Extracted data entries
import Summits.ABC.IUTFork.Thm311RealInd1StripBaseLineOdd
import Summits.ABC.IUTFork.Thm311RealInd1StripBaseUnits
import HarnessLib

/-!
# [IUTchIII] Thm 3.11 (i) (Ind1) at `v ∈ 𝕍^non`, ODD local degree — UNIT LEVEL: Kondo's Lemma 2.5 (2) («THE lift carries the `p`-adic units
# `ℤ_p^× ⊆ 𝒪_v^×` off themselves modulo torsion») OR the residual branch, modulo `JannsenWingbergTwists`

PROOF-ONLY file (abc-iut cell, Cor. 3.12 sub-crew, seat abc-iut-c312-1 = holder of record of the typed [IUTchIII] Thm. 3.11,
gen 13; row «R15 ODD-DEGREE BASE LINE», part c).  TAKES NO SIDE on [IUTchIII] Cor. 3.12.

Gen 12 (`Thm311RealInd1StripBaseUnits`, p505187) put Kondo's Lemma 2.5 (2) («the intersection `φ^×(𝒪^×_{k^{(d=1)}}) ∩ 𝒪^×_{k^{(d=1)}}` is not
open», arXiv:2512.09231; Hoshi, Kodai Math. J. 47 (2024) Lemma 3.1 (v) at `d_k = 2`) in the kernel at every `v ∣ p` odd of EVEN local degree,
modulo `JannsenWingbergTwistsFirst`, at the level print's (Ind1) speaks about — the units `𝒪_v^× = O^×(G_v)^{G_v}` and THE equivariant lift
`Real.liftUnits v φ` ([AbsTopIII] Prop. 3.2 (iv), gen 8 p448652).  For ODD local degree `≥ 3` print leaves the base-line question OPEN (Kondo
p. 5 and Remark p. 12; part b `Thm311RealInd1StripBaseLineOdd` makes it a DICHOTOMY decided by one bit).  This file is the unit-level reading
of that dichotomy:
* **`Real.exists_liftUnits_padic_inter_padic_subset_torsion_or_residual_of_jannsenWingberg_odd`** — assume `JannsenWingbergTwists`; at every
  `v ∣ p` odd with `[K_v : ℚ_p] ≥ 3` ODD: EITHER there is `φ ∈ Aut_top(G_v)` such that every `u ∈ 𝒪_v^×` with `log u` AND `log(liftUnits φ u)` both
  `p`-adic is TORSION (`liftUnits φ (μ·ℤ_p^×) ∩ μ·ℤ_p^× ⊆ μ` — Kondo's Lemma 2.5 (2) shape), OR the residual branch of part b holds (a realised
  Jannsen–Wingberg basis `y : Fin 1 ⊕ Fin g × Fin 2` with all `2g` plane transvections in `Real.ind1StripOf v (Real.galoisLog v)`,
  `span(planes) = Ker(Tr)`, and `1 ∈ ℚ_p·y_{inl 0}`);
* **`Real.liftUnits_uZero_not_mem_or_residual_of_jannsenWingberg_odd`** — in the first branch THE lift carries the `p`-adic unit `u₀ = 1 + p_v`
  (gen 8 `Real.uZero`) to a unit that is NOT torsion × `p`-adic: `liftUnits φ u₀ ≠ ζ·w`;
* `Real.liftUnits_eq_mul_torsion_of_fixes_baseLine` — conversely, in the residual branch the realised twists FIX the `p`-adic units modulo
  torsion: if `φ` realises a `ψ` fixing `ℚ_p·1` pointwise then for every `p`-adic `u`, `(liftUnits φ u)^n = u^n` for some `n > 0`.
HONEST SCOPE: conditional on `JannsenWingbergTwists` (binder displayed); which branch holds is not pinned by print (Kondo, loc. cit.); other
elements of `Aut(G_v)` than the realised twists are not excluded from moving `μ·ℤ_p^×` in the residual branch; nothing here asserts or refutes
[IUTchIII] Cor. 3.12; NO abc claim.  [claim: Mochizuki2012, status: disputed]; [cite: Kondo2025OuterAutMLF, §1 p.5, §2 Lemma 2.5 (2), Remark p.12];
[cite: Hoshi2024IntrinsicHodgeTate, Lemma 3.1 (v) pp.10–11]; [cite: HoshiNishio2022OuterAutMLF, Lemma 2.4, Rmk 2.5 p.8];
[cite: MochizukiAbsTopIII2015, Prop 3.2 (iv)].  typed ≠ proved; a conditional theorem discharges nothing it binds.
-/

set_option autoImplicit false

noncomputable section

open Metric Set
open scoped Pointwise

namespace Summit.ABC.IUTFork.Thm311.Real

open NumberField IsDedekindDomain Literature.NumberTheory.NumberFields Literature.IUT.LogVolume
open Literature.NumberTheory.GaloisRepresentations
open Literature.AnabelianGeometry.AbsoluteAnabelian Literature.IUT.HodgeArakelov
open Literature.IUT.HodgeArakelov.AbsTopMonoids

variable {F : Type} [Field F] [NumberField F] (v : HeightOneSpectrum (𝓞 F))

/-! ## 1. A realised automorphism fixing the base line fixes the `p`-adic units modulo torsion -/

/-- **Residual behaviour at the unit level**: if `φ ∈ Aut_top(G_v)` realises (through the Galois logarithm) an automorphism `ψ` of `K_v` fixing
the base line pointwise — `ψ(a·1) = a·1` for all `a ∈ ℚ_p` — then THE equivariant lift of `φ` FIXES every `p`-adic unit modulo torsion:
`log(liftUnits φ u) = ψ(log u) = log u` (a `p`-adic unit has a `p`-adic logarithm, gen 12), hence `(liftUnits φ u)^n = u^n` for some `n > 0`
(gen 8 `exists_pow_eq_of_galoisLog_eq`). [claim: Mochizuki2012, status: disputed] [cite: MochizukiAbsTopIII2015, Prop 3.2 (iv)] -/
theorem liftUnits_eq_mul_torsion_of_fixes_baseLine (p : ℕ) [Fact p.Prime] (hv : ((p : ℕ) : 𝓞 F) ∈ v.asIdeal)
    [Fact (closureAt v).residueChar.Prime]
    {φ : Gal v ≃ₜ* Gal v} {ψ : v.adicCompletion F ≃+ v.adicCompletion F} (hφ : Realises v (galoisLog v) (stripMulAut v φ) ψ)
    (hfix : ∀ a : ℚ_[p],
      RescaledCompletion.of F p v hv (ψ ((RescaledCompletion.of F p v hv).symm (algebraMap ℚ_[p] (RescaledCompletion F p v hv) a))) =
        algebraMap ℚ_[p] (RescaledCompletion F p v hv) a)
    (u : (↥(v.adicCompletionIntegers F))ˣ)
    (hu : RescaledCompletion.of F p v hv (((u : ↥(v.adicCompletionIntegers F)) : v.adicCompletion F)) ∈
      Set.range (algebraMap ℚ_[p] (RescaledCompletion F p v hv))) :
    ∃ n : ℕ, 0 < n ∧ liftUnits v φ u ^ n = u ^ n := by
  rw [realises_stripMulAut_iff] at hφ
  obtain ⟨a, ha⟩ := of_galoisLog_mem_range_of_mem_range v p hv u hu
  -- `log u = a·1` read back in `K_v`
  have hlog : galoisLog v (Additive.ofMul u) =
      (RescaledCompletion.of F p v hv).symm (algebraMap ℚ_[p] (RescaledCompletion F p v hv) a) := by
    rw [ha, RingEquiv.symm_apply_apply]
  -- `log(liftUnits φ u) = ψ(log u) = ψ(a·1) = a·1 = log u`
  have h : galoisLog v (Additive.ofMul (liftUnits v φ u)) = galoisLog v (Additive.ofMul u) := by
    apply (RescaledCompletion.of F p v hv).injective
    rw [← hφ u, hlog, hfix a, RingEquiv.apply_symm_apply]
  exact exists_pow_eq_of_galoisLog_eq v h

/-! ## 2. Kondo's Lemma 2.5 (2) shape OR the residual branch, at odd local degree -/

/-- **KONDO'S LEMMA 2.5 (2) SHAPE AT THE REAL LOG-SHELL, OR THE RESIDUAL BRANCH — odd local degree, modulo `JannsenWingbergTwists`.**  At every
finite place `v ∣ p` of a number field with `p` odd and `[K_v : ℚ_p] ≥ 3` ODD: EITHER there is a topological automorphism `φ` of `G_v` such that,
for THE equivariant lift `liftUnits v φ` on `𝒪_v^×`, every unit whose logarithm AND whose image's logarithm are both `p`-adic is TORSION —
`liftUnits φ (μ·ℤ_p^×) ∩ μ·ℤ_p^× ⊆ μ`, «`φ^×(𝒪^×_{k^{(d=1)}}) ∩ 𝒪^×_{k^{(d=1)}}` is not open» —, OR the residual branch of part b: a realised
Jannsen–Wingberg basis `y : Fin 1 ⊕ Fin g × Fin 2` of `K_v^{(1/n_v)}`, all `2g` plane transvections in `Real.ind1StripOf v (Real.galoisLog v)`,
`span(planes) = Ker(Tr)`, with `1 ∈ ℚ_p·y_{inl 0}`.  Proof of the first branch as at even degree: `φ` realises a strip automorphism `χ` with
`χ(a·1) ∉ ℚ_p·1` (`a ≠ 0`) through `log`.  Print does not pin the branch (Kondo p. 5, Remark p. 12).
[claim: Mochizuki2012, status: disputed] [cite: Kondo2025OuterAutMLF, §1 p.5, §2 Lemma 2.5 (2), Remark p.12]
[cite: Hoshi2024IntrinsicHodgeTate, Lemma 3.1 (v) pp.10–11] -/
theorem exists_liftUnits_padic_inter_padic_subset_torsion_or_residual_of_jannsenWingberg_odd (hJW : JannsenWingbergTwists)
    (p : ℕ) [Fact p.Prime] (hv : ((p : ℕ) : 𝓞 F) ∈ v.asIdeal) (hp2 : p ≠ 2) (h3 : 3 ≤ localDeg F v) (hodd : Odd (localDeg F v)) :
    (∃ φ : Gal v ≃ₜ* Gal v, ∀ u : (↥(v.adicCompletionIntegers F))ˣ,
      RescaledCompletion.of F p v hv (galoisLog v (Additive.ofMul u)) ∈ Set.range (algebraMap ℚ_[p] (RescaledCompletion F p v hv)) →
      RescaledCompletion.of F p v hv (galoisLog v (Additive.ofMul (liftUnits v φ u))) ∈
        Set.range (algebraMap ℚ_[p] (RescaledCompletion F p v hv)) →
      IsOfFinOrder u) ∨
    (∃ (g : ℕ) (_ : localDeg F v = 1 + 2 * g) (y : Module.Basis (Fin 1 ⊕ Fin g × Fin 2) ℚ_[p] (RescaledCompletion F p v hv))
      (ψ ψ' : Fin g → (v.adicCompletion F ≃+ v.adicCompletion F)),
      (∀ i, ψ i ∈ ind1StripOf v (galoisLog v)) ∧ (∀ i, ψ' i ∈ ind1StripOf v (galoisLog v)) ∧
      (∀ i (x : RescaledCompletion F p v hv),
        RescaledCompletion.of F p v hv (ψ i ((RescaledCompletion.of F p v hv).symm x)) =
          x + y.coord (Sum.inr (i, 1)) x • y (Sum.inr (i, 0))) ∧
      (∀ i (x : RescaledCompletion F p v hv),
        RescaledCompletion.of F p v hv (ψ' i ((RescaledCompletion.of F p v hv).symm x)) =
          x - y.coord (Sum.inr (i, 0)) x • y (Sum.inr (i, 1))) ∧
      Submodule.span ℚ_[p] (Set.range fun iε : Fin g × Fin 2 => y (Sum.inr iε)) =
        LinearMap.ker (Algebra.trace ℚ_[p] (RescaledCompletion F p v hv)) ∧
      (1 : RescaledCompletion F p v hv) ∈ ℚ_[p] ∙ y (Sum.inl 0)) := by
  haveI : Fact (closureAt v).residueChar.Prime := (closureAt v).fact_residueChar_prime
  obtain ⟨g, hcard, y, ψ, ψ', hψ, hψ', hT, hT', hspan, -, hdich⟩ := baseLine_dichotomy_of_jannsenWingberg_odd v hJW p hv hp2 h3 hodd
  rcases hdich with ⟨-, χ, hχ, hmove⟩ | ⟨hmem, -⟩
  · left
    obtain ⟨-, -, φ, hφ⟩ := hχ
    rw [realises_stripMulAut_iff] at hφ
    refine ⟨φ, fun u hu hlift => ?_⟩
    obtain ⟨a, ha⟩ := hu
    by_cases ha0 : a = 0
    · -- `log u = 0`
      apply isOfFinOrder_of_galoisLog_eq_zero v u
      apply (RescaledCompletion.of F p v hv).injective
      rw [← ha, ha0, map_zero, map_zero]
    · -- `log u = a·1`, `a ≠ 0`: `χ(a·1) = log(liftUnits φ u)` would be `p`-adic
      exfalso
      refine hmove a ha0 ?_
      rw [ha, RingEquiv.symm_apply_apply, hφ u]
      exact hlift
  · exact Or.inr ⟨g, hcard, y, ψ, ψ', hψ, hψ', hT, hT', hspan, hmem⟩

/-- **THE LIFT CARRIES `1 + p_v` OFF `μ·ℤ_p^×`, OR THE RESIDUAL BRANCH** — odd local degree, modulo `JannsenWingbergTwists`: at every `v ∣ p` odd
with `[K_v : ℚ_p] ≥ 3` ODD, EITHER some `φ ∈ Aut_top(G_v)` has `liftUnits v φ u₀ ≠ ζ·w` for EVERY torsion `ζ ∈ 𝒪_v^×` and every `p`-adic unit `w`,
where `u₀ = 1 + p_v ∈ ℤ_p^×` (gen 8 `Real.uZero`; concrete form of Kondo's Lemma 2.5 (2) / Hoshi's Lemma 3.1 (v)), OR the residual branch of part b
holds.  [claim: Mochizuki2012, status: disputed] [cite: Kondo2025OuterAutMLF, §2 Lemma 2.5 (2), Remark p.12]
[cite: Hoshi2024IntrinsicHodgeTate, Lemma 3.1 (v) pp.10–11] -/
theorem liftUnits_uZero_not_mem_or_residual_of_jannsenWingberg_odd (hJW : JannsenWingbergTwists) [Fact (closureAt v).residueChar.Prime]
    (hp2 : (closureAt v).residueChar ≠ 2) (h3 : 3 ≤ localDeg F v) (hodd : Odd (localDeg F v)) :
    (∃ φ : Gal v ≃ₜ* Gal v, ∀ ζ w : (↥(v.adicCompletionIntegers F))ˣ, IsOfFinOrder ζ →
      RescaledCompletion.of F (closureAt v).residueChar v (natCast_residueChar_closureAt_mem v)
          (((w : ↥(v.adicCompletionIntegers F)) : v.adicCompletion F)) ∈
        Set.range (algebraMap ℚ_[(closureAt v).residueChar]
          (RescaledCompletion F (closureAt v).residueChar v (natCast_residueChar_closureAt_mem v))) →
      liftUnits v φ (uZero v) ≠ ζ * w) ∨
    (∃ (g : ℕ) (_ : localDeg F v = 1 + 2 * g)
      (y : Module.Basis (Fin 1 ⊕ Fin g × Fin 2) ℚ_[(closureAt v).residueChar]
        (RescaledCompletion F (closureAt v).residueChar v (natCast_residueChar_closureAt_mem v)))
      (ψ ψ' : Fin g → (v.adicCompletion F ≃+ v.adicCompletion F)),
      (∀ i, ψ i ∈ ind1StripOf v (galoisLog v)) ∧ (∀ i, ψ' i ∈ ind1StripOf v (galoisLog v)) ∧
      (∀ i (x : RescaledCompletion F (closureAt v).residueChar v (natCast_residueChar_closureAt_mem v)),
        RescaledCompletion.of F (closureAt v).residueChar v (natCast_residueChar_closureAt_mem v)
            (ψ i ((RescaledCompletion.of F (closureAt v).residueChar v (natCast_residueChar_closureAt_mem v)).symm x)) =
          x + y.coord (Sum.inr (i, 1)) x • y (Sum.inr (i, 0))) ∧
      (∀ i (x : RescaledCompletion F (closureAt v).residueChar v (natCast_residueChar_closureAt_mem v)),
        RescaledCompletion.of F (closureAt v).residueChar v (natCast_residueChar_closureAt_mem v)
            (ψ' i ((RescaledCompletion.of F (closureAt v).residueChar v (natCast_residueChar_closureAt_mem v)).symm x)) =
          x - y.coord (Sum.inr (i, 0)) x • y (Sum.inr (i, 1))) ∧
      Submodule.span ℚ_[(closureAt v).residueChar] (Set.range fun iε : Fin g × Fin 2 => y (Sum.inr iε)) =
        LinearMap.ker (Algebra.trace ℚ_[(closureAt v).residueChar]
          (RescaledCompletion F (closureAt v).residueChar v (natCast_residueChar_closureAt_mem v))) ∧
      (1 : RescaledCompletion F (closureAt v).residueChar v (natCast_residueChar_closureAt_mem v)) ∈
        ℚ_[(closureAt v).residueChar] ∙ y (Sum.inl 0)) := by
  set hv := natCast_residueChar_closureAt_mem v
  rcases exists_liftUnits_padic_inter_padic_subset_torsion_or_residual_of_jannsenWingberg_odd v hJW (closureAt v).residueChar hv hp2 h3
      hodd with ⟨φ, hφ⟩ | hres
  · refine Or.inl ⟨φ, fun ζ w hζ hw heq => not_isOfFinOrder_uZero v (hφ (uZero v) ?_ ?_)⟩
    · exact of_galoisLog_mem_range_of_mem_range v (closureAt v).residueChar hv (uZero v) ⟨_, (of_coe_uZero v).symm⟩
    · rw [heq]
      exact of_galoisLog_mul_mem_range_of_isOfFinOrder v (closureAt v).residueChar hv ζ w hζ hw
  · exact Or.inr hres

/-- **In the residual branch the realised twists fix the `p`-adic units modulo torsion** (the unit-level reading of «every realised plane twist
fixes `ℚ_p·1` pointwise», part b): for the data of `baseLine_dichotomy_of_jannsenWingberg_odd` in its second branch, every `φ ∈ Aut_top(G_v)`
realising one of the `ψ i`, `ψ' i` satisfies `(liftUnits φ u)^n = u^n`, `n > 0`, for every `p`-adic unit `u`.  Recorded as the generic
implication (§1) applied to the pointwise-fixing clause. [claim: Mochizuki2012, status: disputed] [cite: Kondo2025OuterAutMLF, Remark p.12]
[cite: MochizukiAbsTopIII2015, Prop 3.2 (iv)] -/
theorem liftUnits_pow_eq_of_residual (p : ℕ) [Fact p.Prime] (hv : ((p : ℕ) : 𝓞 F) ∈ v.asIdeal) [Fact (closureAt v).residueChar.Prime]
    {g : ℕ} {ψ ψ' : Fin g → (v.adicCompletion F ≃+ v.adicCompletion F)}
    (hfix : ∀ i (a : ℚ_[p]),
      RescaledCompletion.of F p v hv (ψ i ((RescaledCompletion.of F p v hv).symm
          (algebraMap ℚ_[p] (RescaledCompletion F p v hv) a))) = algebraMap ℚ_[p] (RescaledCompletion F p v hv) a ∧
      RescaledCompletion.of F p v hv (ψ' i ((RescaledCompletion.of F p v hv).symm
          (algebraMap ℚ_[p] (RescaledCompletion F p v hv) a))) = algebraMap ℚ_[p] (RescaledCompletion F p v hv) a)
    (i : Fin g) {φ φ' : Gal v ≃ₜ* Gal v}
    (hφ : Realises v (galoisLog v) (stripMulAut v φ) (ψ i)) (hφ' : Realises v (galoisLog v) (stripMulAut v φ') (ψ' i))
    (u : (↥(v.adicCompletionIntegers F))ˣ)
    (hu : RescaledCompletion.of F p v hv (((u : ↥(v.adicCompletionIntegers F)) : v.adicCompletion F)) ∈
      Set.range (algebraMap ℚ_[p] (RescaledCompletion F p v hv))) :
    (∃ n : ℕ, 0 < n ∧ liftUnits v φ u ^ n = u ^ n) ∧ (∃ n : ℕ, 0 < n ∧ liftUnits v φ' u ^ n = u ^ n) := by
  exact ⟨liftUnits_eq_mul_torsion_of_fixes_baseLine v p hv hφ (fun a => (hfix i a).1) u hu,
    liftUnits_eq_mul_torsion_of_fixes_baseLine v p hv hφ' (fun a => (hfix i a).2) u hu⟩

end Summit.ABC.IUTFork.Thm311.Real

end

Task item
Could you report how many lines of the entries include the word "NumberTheory"? Only the number is needed.

Response area
2